Your instructions: Output range, inclusive: from the line containing "have hK2 : (2" to the line containing "have hK0 : (0". Restate those lines from the data below word for word and only those.

————————

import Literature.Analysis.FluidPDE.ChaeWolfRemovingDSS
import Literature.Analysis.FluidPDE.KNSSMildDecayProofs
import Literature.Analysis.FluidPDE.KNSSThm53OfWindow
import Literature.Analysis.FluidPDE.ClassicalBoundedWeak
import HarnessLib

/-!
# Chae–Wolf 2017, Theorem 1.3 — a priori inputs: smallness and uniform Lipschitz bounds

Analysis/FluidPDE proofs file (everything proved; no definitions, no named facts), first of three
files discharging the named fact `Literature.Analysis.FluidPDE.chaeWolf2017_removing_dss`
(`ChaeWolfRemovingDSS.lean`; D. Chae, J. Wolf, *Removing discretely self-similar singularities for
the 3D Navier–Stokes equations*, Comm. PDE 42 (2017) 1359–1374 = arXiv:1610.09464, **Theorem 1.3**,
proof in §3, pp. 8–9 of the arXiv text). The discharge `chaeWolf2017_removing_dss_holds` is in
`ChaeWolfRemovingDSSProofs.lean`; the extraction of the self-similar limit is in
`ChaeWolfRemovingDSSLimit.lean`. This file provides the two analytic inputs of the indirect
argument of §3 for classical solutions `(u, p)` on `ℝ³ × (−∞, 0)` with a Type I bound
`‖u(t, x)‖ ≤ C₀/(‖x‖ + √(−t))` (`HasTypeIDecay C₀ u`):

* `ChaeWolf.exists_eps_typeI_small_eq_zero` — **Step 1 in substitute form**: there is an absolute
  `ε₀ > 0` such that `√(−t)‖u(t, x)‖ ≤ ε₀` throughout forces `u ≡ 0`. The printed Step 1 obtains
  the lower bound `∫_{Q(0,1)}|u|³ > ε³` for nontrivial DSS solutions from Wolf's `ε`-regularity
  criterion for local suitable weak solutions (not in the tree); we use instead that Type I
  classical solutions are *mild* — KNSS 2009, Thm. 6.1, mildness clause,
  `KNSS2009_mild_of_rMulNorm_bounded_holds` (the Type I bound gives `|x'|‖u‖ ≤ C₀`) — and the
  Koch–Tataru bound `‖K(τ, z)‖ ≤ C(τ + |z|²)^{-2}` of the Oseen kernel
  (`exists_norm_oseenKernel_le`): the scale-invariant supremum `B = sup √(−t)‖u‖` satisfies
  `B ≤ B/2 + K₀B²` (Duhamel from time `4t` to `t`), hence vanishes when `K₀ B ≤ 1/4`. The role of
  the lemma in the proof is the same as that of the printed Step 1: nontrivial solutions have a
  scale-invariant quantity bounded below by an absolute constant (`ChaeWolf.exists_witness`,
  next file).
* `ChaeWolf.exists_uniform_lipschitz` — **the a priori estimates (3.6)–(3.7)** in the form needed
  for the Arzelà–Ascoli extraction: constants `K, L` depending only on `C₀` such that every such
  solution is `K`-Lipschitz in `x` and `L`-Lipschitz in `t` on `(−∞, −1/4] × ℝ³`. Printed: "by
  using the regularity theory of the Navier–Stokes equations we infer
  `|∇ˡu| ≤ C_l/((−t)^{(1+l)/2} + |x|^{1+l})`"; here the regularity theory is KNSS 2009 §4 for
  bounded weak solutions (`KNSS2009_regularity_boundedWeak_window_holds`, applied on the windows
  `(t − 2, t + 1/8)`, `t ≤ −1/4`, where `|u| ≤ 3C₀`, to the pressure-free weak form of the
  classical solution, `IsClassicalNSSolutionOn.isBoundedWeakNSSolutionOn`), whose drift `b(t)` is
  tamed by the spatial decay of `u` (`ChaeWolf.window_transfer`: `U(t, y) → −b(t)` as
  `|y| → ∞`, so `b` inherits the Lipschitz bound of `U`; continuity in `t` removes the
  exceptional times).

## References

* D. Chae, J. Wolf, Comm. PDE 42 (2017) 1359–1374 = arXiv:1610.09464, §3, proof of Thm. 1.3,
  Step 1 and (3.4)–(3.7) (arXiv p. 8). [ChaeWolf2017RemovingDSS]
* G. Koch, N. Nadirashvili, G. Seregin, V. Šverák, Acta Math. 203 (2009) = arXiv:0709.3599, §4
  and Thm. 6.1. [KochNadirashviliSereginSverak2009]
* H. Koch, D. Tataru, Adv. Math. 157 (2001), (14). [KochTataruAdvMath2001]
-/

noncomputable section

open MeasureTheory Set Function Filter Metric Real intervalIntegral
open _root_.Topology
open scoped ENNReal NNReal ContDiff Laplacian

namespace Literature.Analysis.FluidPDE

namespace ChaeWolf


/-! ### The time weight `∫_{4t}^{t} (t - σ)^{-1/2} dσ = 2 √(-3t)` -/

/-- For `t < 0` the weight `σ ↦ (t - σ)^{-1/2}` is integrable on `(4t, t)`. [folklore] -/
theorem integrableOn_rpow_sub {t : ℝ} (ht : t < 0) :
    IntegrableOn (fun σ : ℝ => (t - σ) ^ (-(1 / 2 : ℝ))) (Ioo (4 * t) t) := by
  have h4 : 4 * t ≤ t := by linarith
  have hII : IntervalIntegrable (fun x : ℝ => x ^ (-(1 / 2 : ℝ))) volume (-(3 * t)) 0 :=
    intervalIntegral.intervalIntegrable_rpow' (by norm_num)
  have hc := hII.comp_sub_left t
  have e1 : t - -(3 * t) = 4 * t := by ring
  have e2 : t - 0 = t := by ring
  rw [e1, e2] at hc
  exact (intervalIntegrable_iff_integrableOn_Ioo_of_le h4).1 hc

————————

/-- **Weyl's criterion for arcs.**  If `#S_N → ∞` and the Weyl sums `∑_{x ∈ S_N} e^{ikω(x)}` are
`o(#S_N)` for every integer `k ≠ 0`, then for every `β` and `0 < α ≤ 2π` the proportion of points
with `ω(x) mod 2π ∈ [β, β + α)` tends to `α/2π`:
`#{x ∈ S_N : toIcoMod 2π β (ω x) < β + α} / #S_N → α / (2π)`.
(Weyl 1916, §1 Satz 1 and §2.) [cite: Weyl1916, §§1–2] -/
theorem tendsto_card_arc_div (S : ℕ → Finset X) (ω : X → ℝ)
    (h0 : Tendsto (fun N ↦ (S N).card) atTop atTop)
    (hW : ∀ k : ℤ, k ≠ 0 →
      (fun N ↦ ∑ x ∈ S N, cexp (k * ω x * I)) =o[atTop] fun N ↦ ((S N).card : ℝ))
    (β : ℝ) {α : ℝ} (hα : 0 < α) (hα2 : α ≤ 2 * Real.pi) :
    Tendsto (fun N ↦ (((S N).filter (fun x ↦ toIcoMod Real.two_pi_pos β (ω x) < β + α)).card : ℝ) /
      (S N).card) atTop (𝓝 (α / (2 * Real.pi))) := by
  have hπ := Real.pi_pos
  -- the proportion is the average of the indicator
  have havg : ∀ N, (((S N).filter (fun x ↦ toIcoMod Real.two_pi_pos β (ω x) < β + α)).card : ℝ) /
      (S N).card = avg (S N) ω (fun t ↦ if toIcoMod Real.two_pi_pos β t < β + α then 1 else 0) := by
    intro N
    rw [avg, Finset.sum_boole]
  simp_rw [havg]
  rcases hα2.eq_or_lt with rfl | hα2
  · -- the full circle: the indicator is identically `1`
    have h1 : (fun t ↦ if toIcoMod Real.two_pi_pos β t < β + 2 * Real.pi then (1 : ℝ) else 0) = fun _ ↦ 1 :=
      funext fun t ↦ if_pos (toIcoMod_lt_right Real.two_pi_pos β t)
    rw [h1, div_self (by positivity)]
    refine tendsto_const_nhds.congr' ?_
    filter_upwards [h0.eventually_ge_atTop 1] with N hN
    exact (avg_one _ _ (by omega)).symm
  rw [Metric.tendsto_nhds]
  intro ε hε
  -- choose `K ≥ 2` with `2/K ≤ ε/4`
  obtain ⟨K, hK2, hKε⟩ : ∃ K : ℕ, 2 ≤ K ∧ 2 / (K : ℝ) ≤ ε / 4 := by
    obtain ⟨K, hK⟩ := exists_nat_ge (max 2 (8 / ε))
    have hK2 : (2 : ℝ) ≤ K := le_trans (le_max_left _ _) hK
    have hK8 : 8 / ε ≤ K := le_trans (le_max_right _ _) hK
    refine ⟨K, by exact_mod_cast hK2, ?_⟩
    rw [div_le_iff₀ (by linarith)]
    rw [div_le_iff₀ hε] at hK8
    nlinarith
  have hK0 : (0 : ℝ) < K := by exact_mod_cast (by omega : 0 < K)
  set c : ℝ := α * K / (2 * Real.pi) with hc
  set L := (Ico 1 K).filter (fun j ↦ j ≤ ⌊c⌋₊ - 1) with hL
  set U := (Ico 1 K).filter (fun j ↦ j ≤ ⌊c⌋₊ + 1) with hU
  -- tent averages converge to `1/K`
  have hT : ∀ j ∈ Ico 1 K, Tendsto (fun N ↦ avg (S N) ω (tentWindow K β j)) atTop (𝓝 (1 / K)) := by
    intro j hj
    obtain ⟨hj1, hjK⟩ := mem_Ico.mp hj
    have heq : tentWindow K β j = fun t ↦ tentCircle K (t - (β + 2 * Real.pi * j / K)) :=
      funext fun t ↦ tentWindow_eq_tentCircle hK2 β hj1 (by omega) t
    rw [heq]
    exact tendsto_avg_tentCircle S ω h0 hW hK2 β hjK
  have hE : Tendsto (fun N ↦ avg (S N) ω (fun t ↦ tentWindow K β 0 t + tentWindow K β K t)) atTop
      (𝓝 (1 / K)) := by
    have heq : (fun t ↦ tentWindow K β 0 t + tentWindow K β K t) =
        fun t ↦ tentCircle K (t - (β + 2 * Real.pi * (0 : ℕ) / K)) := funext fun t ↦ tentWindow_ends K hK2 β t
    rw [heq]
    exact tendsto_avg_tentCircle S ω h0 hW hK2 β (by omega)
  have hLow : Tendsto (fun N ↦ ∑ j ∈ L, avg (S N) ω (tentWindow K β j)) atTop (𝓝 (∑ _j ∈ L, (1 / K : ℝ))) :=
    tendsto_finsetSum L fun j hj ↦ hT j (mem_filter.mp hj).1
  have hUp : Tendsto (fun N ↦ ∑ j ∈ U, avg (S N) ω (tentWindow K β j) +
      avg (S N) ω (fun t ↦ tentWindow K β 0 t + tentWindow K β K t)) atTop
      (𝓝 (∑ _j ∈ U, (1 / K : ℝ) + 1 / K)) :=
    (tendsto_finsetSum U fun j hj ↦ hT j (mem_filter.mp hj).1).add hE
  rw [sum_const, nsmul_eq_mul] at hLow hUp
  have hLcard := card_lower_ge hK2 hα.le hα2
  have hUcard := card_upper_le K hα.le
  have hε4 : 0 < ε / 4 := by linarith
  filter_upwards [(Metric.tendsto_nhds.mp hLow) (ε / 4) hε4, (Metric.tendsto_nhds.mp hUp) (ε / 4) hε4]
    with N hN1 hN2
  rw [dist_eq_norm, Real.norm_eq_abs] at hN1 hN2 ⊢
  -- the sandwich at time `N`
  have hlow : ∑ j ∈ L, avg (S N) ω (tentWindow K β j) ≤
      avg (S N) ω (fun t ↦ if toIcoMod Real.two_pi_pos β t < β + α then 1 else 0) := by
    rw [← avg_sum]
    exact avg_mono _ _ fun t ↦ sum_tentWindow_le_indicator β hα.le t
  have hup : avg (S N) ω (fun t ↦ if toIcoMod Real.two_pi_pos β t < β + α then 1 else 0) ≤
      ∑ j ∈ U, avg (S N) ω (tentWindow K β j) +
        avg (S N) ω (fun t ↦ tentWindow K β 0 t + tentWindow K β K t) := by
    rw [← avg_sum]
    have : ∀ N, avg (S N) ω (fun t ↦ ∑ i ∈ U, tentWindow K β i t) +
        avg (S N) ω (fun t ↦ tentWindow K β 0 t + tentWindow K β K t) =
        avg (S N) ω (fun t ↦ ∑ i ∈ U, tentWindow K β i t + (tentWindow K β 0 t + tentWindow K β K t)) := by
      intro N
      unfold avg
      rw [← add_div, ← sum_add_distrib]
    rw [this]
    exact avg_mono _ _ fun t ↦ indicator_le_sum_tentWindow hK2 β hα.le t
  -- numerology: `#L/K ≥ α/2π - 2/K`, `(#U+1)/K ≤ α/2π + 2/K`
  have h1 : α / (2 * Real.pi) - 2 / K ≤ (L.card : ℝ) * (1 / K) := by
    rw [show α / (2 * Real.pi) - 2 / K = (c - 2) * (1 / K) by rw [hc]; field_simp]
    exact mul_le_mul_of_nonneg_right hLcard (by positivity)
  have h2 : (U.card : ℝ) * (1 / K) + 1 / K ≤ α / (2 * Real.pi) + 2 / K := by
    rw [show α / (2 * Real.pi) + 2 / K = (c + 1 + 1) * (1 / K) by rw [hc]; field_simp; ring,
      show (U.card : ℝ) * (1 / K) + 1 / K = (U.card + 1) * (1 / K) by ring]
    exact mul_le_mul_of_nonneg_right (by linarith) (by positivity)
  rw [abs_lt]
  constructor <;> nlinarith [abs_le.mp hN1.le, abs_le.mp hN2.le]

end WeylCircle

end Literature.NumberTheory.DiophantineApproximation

————————

Answer space:
    have hK2 : (2 : ℝ) ≤ K := le_trans (le_max_left _ _) hK
    have hK8 : 8 / ε ≤ K := le_trans (le_max_right _ _) hK
    refine ⟨K, by exact_mod_cast hK2, ?_⟩
    rw [div_le_iff₀ (by linarith)]
    rw [div_le_iff₀ hε] at hK8
    nlinarith
  have hK0 : (0 : ℝ) < K := by exact_mod_cast (by omega : 0 < K)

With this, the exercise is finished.